Ethel Gertrude Stark naît à Montréal, le 25 août 1910. Elle est la fille d’Adolph Stark et de Laura Haupt, émigrés de Ternopol, en Autriche. Ils sont arrivés au Canada le 9 août 1907, accompagnés de leurs enfants Jules, deux ans, et Doretta, quatre ans. La famille Stark faisait partie de la « Grande Migration yiddish » qui, de 1880 à 1940, a mené beaucoup de Juifs européens, de la Russie, de la Pologne, de la Roumanie, de l’Autriche et de l’Allemagne à s’établir en Amérique du Nord. Quelques-uns avaient décidé de quitter leur pays à cause des conditions politiques qui devenaient difficiles, d’autres fuyaient les campagnes antisémites dont ils étaient la cible, tandis que certains arrivaient simplement parce qu’ils avaient entendu dire que l’Amérique du Nord était la Terre promise, le paradis sur Terre. Plusieurs familles juives s’arrêtaient simplement au Québec en route vers New York et d’autres villes des États-Unis, mais certaines d’entre elles, comme les Stark, faisaient le choix de demeurer à Montréal, attirées qu’elles étaient par la nourriture familière, les lieux et les échos de la communauté juive établie sur la Main.

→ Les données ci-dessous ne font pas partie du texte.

import Mathlib
import Summits.Ventures.HodgeRepro2.T5WildConductor

/-!
# The conductor rule for conjugate-symplectic characters at a ramified place (T5SymplecticConductorRule)

[FM21-Thm-1.1] (route/T5-route-2.md l. 298; Biswas, Forum Math. 33 (2021), arXiv:1908.05353 p0003 ll. 45–50): «Let
`K/F` be a quadratic wildly ramified extension with ramification break `t`. Then `a(ω_{K/F}) = t + 1`, and a symplectic-type
character `χ` has conductor `m = 2t + 1` (`m` odd) or `m ≥ 2(t + 1)` (`m` even).» The first half is T5WildConductor
(`f(η_v) = i = t + 1`, `i = v_E(σ π − π)`); this file proves the second half from it, at EVERY ramified place (tame
included, `t = 0`: odd conductor `= 1`, even conductor `≥ 2` — [FM21-Rem] p0007 ll. 38–39), for a character
`χ : L_w^× →* ℂˣ` that agrees with `η_v` on `F_v^×` (t6-p8's `Fsub` / `ηF` vocabulary), smooth or not.

THE ARGUMENT: `U_E^{(2k)} ⊆ U_F^{(k)} · U_E^{(2k+1)}` (the residue fields agree: the integral basis of `(u − 1)/ϖ^k`) and
`U_F^{(k)} ↦ U_E^{(2k)}` (row 169). If `a(χ) = 2k + 1` then `χ` is trivial on `U_E^{(2k+1)} ⊇ U_F^{(k+1)}`, so
`f ≤ k + 1`, and non-trivial on `U_E^{(2k)}`, hence on `U_F^{(k)}`, so `f > k`: `k = f − 1 = t`. If `a(χ) = 2k` then `χ`
is trivial on `U_E^{(2k)} ⊇ U_F^{(k)}`, so `f ≤ k`, i.e. `a(χ) ≥ 2f = 2t + 2`.
-/

namespace Summit.Ventures.HodgeRepro2.T5SymplecticConductorRule

open IsDedekindDomain HeightOneSpectrum
open Summit.Ventures.HodgeRepro2.T5ConductorArithmetic Summit.Ventures.HodgeRepro2.T5NormCharConductor
open Summit.Ventures.HodgeRepro2.T5RamifiedIntegralBasis Summit.Ventures.HodgeRepro2.T5WildConductor
open Summit.Ventures.HodgeRepro2.T6.N5LocalInertCompletion Summit.Ventures.HodgeRepro2.T6.N5LocalRamCompletion

variable {K : Type*} [Field K] [NumberField K] (v : HeightOneSpectrum (NumberField.RingOfIntegers K))
  {L : Type*} [Field L] [NumberField L] [Algebra K L] (w : HeightOneSpectrum (NumberField.RingOfIntegers L))
  [w.asIdeal.LiesOver v.asIdeal]
  [ContinuousSMul (v.adicCompletion K) (w.adicCompletion L)]
  [IsScalarTower K (v.adicCompletion K) (w.adicCompletion L)]

noncomputable section

/-! ### `U_E^{(2k)} ⊆ U_F^{(k)} · U_E^{(2k+1)}` -/

omit [IsScalarTower K (v.adicCompletion K) (w.adicCompletion L)] in
/-- Every `u ∈ U_E^{(2k)}` is `(alg y) · u'` with `y ∈ U_F^{(k)}` and `u' ∈ U_E^{(2k+1)}` (residue fields agree:
`(u − 1)/ϖ^k = alg a + alg b π` with `a, b` integral, `y := 1 + ϖ^k a`). -/
theorem exists_mem_unitFiltration_mul_inv_mem (h2 : Module.finrank (v.adicCompletion K) (w.adicCompletion L) = 2)
    {ϖ : v.adicCompletionIntegers K} (hϖ : Irreducible ϖ) {π : w.adicCompletionIntegers L} (hπ : Irreducible π)
    (hram : ¬ Irreducible (algebraMap (v.adicCompletionIntegers K) (w.adicCompletionIntegers L) ϖ))
    {k : ℕ} {u : (w.adicCompletion L)ˣ} (hu : u ∈ Uπ w π (2 * k)) :
    ∃ y ∈ unitFiltration v ϖ k, u * (T5UnramifiedCharacter.baseUnits v w y)⁻¹ ∈ Uπ w π (2 * k + 1) := by
  rw [T5RamifiedOddConductor.Uπ_eq_unitFiltration] at hu
  have hu1 : Valued.v (u : w.adicCompletion L) = 1 :=
    (mem_unitFiltration_zero_iff w π u).mp (unitFiltration_antitone w π (Nat.zero_le _) hu)
  have hu2 : Valued.v ((u : w.adicCompletion L) - 1) ≤ WithZero.exp (-((2 * k : ℕ) : ℤ)) :=
    val_sub_one_le_of_mem_unitFiltration w hπ hu
  set ϖk : v.adicCompletion K := (ϖ : v.adicCompletion K) ^ k with hϖk
  have hϖkv : Valued.v ϖk = WithZero.exp (-(k : ℤ)) := by
    rw [hϖk, map_pow, T5AdicCompletionNormGroup.val_uniformizer v hϖ, ← WithZero.exp_nsmul]
    congr 1
    rw [nsmul_eq_mul]
    ring
  have hϖkalg : Valued.v (algebraMap (v.adicCompletion K) (w.adicCompletion L) ϖk) = WithZero.exp (-((2 * k : ℕ) : ℤ)) := by
    rw [T5RamifiedNormTransfer.val_algebraMap_eq_sq v w h2 hϖ hπ hram, hϖkv, ← WithZero.exp_nsmul]
    congr 1
    rw [nsmul_eq_mul]
    push_cast
    ring
  have hϖk0 : algebraMap (v.adicCompletion K) (w.adicCompletion L) ϖk ≠ 0 := by
    intro h
    rw [h, map_zero] at hϖkalg
    exact WithZero.exp_ne_zero hϖkalg.symm
  have hq : Valued.v (((u : w.adicCompletion L) - 1) / algebraMap (v.adicCompletion K) (w.adicCompletion L) ϖk) ≤ 1 := by
    rw [map_div₀, hϖkalg]
    calc Valued.v ((u : w.adicCompletion L) - 1) / WithZero.exp (-((2 * k : ℕ) : ℤ))
        ≤ WithZero.exp (-((2 * k : ℕ) : ℤ)) / WithZero.exp (-((2 * k : ℕ) : ℤ)) := by
          gcongr
          exact zero_le
      _ = 1 := div_self WithZero.exp_ne_zero
  obtain ⟨a, b, ha, hb, hq'⟩ :=
    exists_eq_algebraMap_add_algebraMap_mul_uniformizer_of_val_le_one v w h2 hϖ hπ hram hq
  rw [div_eq_iff hϖk0] at hq'
  -- `u − 1 = alg (ϖ^k a) + alg (ϖ^k b) π`
  set r : w.adicCompletion L :=
    algebraMap (v.adicCompletion K) (w.adicCompletion L) (ϖk * b) * (π : w.adicCompletion L) with hr
  have hrv : Valued.v r ≤ WithZero.exp (-((2 * k + 1 : ℕ) : ℤ)) := by
    rw [hr, map_mul, map_mul, map_mul, hϖkalg, T5AdicCompletionNormGroup.val_uniformizer w hπ]
    calc WithZero.exp (-((2 * k : ℕ) : ℤ)) * Valued.v (algebraMap (v.adicCompletion K) (w.adicCompletion L) b) *
          WithZero.exp (-1)
        ≤ WithZero.exp (-((2 * k : ℕ) : ℤ)) * 1 * WithZero.exp (-1) := by
          gcongr
          exact (T5ContinuousValuationExtension.val_algebraMap_le_one_iff b).mpr hb
      _ = WithZero.exp (-((2 * k + 1 : ℕ) : ℤ)) := by
          rw [mul_one, ← WithZero.exp_add]
          congr 1
          push_cast
          ring
  set y : v.adicCompletion K := 1 + ϖk * a with hy
  have hualg : (u : w.adicCompletion L) = algebraMap (v.adicCompletion K) (w.adicCompletion L) y + r := by
    rw [hy, hr, map_add, map_one, map_mul, map_mul]
    have : (u : w.adicCompletion L) = 1 + ((u : w.adicCompletion L) - 1) := by ring
    rw [this, hq']
    ring
  have hrlt : Valued.v r < Valued.v (u : w.adicCompletion L) := by
    rw [hu1]
    refine lt_of_le_of_lt hrv ?_
    rw [← WithZero.exp_zero]
    exact WithZero.exp_lt_exp.mpr (by omega)
  have hyalg : Valued.v (algebraMap (v.adicCompletion K) (w.adicCompletion L) y) = 1 := by
    have : algebraMap (v.adicCompletion K) (w.adicCompletion L) y = (u : w.adicCompletion L) + (-r) := by
      rw [hualg]
      ring
    rw [this, Valuation.map_add_eq_of_lt_left _ (by rw [Valuation.map_neg]; exact hrlt), hu1]
  have hyv : Valued.v y = 1 := (T5ContinuousValuationExtension.val_algebraMap_eq_one_iff y).mp hyalg
  have hy0 : y ≠ 0 := by
    intro h
    rw [h, map_zero] at hyv
    exact zero_ne_one hyv
  set yu : (v.adicCompletion K)ˣ := Units.mk0 y hy0 with hyu
  have hyucoe : (yu : v.adicCompletion K) = y := rfl
  have hbase : ((T5UnramifiedCharacter.baseUnits v w yu : (w.adicCompletion L)ˣ) : w.adicCompletion L) =
      algebraMap (v.adicCompletion K) (w.adicCompletion L) y := rfl
  refine ⟨yu, ?_, ?_⟩
  · apply mem_unitFiltration_of_val_sub_one_le v hϖ yu
    · rw [hyucoe]
      exact hyv
    · rw [hyucoe, hy, add_sub_cancel_left, map_mul, hϖkv]
      calc WithZero.exp (-(k : ℤ)) * Valued.v a ≤ WithZero.exp (-(k : ℤ)) * 1 := by gcongr
        _ = WithZero.exp (-(k : ℤ)) := mul_one _
  · rw [T5RamifiedOddConductor.Uπ_eq_unitFiltration]
    apply mem_unitFiltration_of_val_sub_one_le w hπ
    · rw [Units.val_mul, Units.val_inv_eq_inv_val, map_mul, map_inv₀, hu1, hbase, hyalg]
      simp
    · have hyne : algebraMap (v.adicCompletion K) (w.adicCompletion L) y ≠ 0 := (map_ne_zero _).mpr hy0
      have : ((u * (T5UnramifiedCharacter.baseUnits v w yu)⁻¹ : (w.adicCompletion L)ˣ) : w.adicCompletion L) - 1 =
          r / algebraMap (v.adicCompletion K) (w.adicCompletion L) y := by
        rw [Units.val_mul, Units.val_inv_eq_inv_val, hbase, hualg, add_mul, mul_inv_cancel₀ hyne, div_eq_mul_inv]
        ring
      rw [this, map_div₀, hyalg, div_one]
      exact hrv

/-! ### Transport between `η_v` on `F_v^×` and `χ` on `L_w^×` -/

omit [ContinuousSMul (v.adicCompletion K) (w.adicCompletion L)]
  [IsScalarTower K (v.adicCompletion K) (w.adicCompletion L)] in
/-- If `χ` agrees with `η_v` on `F_v^×` and kills `alg y`, then `η_v(y) = 1`. -/
theorem normChar_eq_one_of_mem_ker (σ : (w.adicCompletion L) ≃ₐ[v.adicCompletion K] (w.adicCompletion L))
    (hind : (T5AdicCompletionNormGroup.normGroup v w σ).index = 2) (χ : (w.adicCompletion L)ˣ →* ℂˣ)
    (hχ : ∀ f : Fsub v w, χ f = ηF v w σ hind f) (y : (v.adicCompletion K)ˣ)
    (hy : T5UnramifiedCharacter.baseUnits v w y ∈ χ.ker) : T5LocalNormCharacter.normChar v w σ hind y = 1 := by
  have h1 : χ (T5UnramifiedCharacter.baseUnits v w y) = 1 := MonoidHom.mem_ker.mp hy
  rw [hχ ⟨T5UnramifiedCharacter.baseUnits v w y, ⟨y, rfl⟩⟩, ηF_baseUnits] at h1
  rcases Int.units_eq_one_or (T5LocalNormCharacter.normChar v w σ hind y) with h | h
  · exact h
  · exfalso
    rw [h] at h1
    have : ((Units.map (Int.castRingHom ℂ).toMonoidHom (-1 : ℤˣ) : ℂˣ) : ℂ) = 1 := by rw [h1]; rfl
    simp at this
    norm_num at this

omit [ContinuousSMul (v.adicCompletion K) (w.adicCompletion L)]
  [IsScalarTower K (v.adicCompletion K) (w.adicCompletion L)] in
/-- If `χ` kills `U_E^{(n)}` and `U_F^{(k)}` maps into `U_E^{(n)}`, then `f(η_v) ≤ k`. -/
theorem normCharConductor_le_of_le_ker (σ : (w.adicCompletion L) ≃ₐ[v.adicCompletion K] (w.adicCompletion L))
    {ϖ : v.adicCompletionIntegers K} (hind : (T5AdicCompletionNormGroup.normGroup v w σ).index = 2)
    (χ : (w.adicCompletion L)ˣ →* ℂˣ) (hχ : ∀ f : Fsub v w, χ f = ηF v w σ hind f) {k : ℕ}
    (h : ∀ y ∈ unitFiltration v ϖ k, T5UnramifiedCharacter.baseUnits v w y ∈ χ.ker) :
    normCharConductor v w σ ϖ hind ≤ k := by
  apply T5NormCharConductor.normCharConductor_le_of_le_ker
  intro y hy
  rw [MonoidHom.mem_ker]
  exact normChar_eq_one_of_mem_ker v w σ hind χ hχ y (h y hy)

/-! ### THE CONDUCTOR RULE -/

/-- ODD CONDUCTOR ⇒ `a(χ) = 2 (f − 1) + 1 = 2t + 1`: a character of `L_w^×` agreeing with `η_v` on `F_v^×` whose conductor
(for the filtration `U_E^{(n)}`) is odd has conductor exactly `2(f(η_v) − 1) + 1`. -/
theorem conductor_eq_of_odd (h2 : Module.finrank (v.adicCompletion K) (w.adicCompletion L) = 2)
    {ϖ : v.adicCompletionIntegers K} (hϖ : Irreducible ϖ) {π : w.adicCompletionIntegers L} (hπ : Irreducible π)
    (hram : ¬ Irreducible (algebraMap (v.adicCompletionIntegers K) (w.adicCompletionIntegers L) ϖ))
    (σ : (w.adicCompletion L) ≃ₐ[v.adicCompletion K] (w.adicCompletion L))
    (hind : (T5AdicCompletionNormGroup.normGroup v w σ).index = 2)
    (χ : (w.adicCompletion L)ˣ →* ℂˣ) (hχ : ∀ f : Fsub v w, χ f = ηF v w σ hind f)
    (hsm : ∃ m, Uπ w π m ≤ χ.ker) (hodd : Odd (conductor (Uπ w π) χ)) :
    conductor (Uπ w π) χ = 2 * (normCharConductor v w σ ϖ hind - 1) + 1 := by
  obtain ⟨k, hk⟩ := hodd
  have hker : Uπ w π (2 * k + 1) ≤ χ.ker :=
    le_ker_of_conductor_le (Uπ_antitone w π) hsm (le_of_eq hk)
  -- `f ≤ k + 1`: `U_F^{(k+1)} ↦ U_E^{(2k+2)} ⊆ U_E^{(2k+1)} ⊆ ker χ`
  have hle : normCharConductor v w σ ϖ hind ≤ k + 1 := by
    apply normCharConductor_le_of_le_ker v w σ hind χ hχ
    intro y hy
    apply hker
    apply Uπ_antitone w π (show 2 * k + 1 ≤ 2 * (k + 1) by omega)
    exact baseUnits_mem_map_higherUnits_two_mul v w h2 hϖ hπ hram hy
  -- `k < f`: `χ` is non-trivial on `U_E^{(2k)}`, hence on `U_F^{(k)}`
  have hnot : ¬ Uπ w π (2 * k) ≤ χ.ker := by
    intro h
    have := conductor_le_of_le_ker h
    omega
  rw [SetLike.not_le_iff_exists] at hnot
  obtain ⟨u, hu, huk⟩ := hnot
  obtain ⟨y, hy, hyu⟩ := exists_mem_unitFiltration_mul_inv_mem v w h2 hϖ hπ hram hu
  have hyk : T5UnramifiedCharacter.baseUnits v w y ∉ χ.ker := by
    intro hyk
    apply huk
    have : u = u * (T5UnramifiedCharacter.baseUnits v w y)⁻¹ * T5UnramifiedCharacter.baseUnits v w y := by group
    rw [this]
    exact Subgroup.mul_mem _ (hker hyu) hyk
  have hlt : k < normCharConductor v w σ ϖ hind := by
    by_contra hcon
    rw [not_lt] at hcon
    apply hyk
    rw [MonoidHom.mem_ker, hχ ⟨T5UnramifiedCharacter.baseUnits v w y, ⟨y, rfl⟩⟩, ηF_baseUnits]
    have h1 : T5LocalNormCharacter.normChar v w σ hind y = 1 := by
      have := unitFiltration_le_ker_of_normCharConductor_le v w σ hϖ hind hcon hy
      rwa [MonoidHom.mem_ker] at this
    rw [h1, map_one]
  omega

/-- EVEN CONDUCTOR ⇒ `a(χ) ≥ 2 f = 2t + 2`. -/
theorem le_conductor_of_even (h2 : Module.finrank (v.adicCompletion K) (w.adicCompletion L) = 2)
    {ϖ : v.adicCompletionIntegers K} (hϖ : Irreducible ϖ) {π : w.adicCompletionIntegers L} (hπ : Irreducible π)
    (hram : ¬ Irreducible (algebraMap (v.adicCompletionIntegers K) (w.adicCompletionIntegers L) ϖ))
    (σ : (w.adicCompletion L) ≃ₐ[v.adicCompletion K] (w.adicCompletion L))
    (hind : (T5AdicCompletionNormGroup.normGroup v w σ).index = 2)
    (χ : (w.adicCompletion L)ˣ →* ℂˣ) (hχ : ∀ f : Fsub v w, χ f = ηF v w σ hind f)
    (hsm : ∃ m, Uπ w π m ≤ χ.ker) (heven : Even (conductor (Uπ w π) χ)) :
    2 * normCharConductor v w σ ϖ hind ≤ conductor (Uπ w π) χ := by
  obtain ⟨k, hk⟩ := heven
  have hker : Uπ w π (2 * k) ≤ χ.ker :=
    le_ker_of_conductor_le (Uπ_antitone w π) hsm (le_of_eq (by omega))
  have hle : normCharConductor v w σ ϖ hind ≤ k := by
    apply normCharConductor_le_of_le_ker v w σ hind χ hχ
    intro y hy
    exact hker (baseUnits_mem_map_higherUnits_two_mul v w h2 hϖ hπ hram hy)
  omega

/-- [FM21-Thm-1.1], SECOND HALF, AS PRINTED (with `t = i − 1`, `i = v_E(σ π − π)` the break): a character of `L_w^×`
agreeing with `η_v` on `F_v^×` (conjugate-symplectic) of conductor `m` (smooth) has `m = 2t + 1` if `m` is odd and
`m ≥ 2(t + 1)` if `m` is even — at every ramified place (tame: `t = 0`). -/
theorem conductor_rule (h2 : Module.finrank (v.adicCompletion K) (w.adicCompletion L) = 2)
    {ϖ : v.adicCompletionIntegers K} (hϖ : Irreducible ϖ) {π : w.adicCompletionIntegers L} (hπ : Irreducible π)
    (hram : ¬ Irreducible (algebraMap (v.adicCompletionIntegers K) (w.adicCompletionIntegers L) ϖ))
    (σ : (w.adicCompletion L) ≃ₐ[v.adicCompletion K] (w.adicCompletion L)) (hσ : σ ≠ 1)
    {i : ℕ} (hi1 : 1 ≤ i) (hi : Valued.v (σ (π : w.adicCompletion L) - π) = WithZero.exp (-(i : ℤ)))
    (hind : (T5AdicCompletionNormGroup.normGroup v w σ).index = 2)
    (χ : (w.adicCompletion L)ˣ →* ℂˣ) (hχ : ∀ f : Fsub v w, χ f = ηF v w σ hind f)
    (hsm : ∃ m, Uπ w π m ≤ χ.ker) :
    (Odd (conductor (Uπ w π) χ) → conductor (Uπ w π) χ = 2 * (i - 1) + 1) ∧
      (Even (conductor (Uπ w π) χ) → 2 * (i - 1) + 2 ≤ conductor (Uπ w π) χ) := by
  have hf := normCharConductor_eq_break v w h2 hϖ hπ hram σ hσ hi1 hi hind
  refine ⟨fun hodd => ?_, fun heven => ?_⟩
  · rw [conductor_eq_of_odd v w h2 hϖ hπ hram σ hind χ hχ hsm hodd, hf]
  · have := le_conductor_of_even v w h2 hϖ hπ hram σ hind χ hχ hsm heven
    rw [hf] at this
    omega

end

end Summit.Ventures.HodgeRepro2.T5SymplecticConductorRule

Très tôt, Ethel eut conscience des luttes menées par les Juifs dans le monde. Une telle prise de conscience n’était pas due uniquement à la place des récits de luttes dans sa famille ; elle venait aussi de l’engagement de son père, Adolph Stark, barbier de profession et plus tard agent d’assurances, qui devint le président de la Société d’immigrants juifs-canadiens de Montréal, et luttait pour les droits des immigrants juifs au Canada. Laura Stark était femme au foyer, mais elle travaillait également hors de la maison pour aider les femmes immigrantes. Les Stark n’étaient pas des gens profondément religieux, mais ils allaient à la synagogue, lisaient la Torah, célébraient les fêtes juives, récitaient les prières traditionnelles et voulaient que leurs enfants connaissent leur culture d’origine. Ils se considéraient comme de bons Juifs et de bons Canadiens, honorant le code juif dit de la tzedakah : le code de la justice et de la charité.
C’est ainsi qu’à l’âge de dix ans, Ethel eut l’occasion de comprendre de manière concrète le sens d’une telle règle. Son père apprit un jour qu’un garçon de quatorze ans, Shepard Broad, orphelin Juif originaire de Russie, allait être déporté de Montréal vers le Bélarus. Shepard, qui avait perdu ses deux parents, avait décidé de se joindre au flux massif d’immigrants en route vers l’Amérique du Nord, dans l’espoir de retrouver son oncle à New York. Il était monté à bord d’un bateau, pensant se rendre à New York, mais était plutôt arrivé à Montréal. Les agents de l’immigration étaient prêts à remettre à bord du navire cet intrus qui débarquait sans aucun document lui permettant l’entrée au pays et qui ne parlait pas un mot d’anglais mais Adolph Stark sauva le garçon de la déportation et le prit sous son aile, offrant même de l’adopter. Le jeune Shepard fut émerveillé par une telle générosité. Ethel, son frère Jules et sa sœur Doretta, eux, étaient stupéfaits. « Nous ne le connaissons même pas », fit remarquer Doretta. Mais leur père insista : c’était ce qu’il fallait faire.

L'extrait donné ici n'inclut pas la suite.